> [GOAL OF THE EXERCISE]: For every line in the data below that contains "cite", copy the line.

DATA FOR REVIEW START

/-- `x ∈ g⁻¹ • S ↔ g • x ∈ S` for the pointwise action on submodules. [cite: Lan2013PELCompactifications, Prop. 5.3.1.2 (p. 348)] -/
theorem mem_inv_smul_iff (g : Γ) (S : Submodule A M) (x : M) : x ∈ g⁻¹ • S ↔ g • x ∈ S := by
  constructor
  · intro hx
    obtain ⟨y, hy, rfl⟩ := (Submodule.mem_smul_pointwise_iff_exists _ _ _).mp hx
    rw [smul_inv_smul]; exact hy
  · intro hx
    have := Submodule.smul_mem_pointwise_smul _ g⁻¹ _ hx
    rwa [inv_smul_smul] at this

omit [SMulCommClass C A T₂] in
/-- The rules of Prop. 5.3.1.2 for `g = 1` fix every datum. [cite: Lan2013PELCompactifications, Prop. 5.3.1.2 (p. 348)] -/
theorem isTranslate_one (a : LinearLevelDatum A M T₂ T₁ T₀ N E) : IsTranslate ν 1 a a := by
  refine ⟨by rw [inv_one, one_smul], by rw [inv_one, one_smul], fun x hx' hx => ?_, fun x hx' hx => ?_,
    by rw [map_one, inv_one, one_smul], fun x => by rw [one_smul], fun u hu' hu v hv' hv w => ?_, rfl⟩
  · have e : (⟨(1 : Γ) • x, hx⟩ : ↥a.Z.Z2) = ⟨x, hx'⟩ := Subtype.ext (one_smul _ _)
    rw [e, map_one, one_smul]
  · have e : (⟨(1 : Γ) • x, hx⟩ : ↥a.Z.Z1) = ⟨x, hx'⟩ := Subtype.ext (one_smul _ _)
    rw [e]
  · have eu : (⟨(1 : Γ) • u, hu⟩ : ↥a.Z.Z2) = ⟨u, hu'⟩ := Subtype.ext (one_smul _ _)
    have ev : (⟨(1 : Γ) • v, hv⟩ : ↥a.Z.Z1) = ⟨v, hv'⟩ := Subtype.ext (one_smul _ _)
    rw [one_smul, eu, ev, one_smul]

DATA FOR REVIEW END

> [ANSWER SECTION]:
/-- `x ∈ g⁻¹ • S ↔ g • x ∈ S` for the pointwise action on submodules. [cite: Lan2013PELCompactifications, Prop. 5.3.1.2 (p. 348)] -/
/-- The rules of Prop. 5.3.1.2 for `g = 1` fix every datum. [cite: Lan2013PELCompactifications, Prop. 5.3.1.2 (p. 348)] -/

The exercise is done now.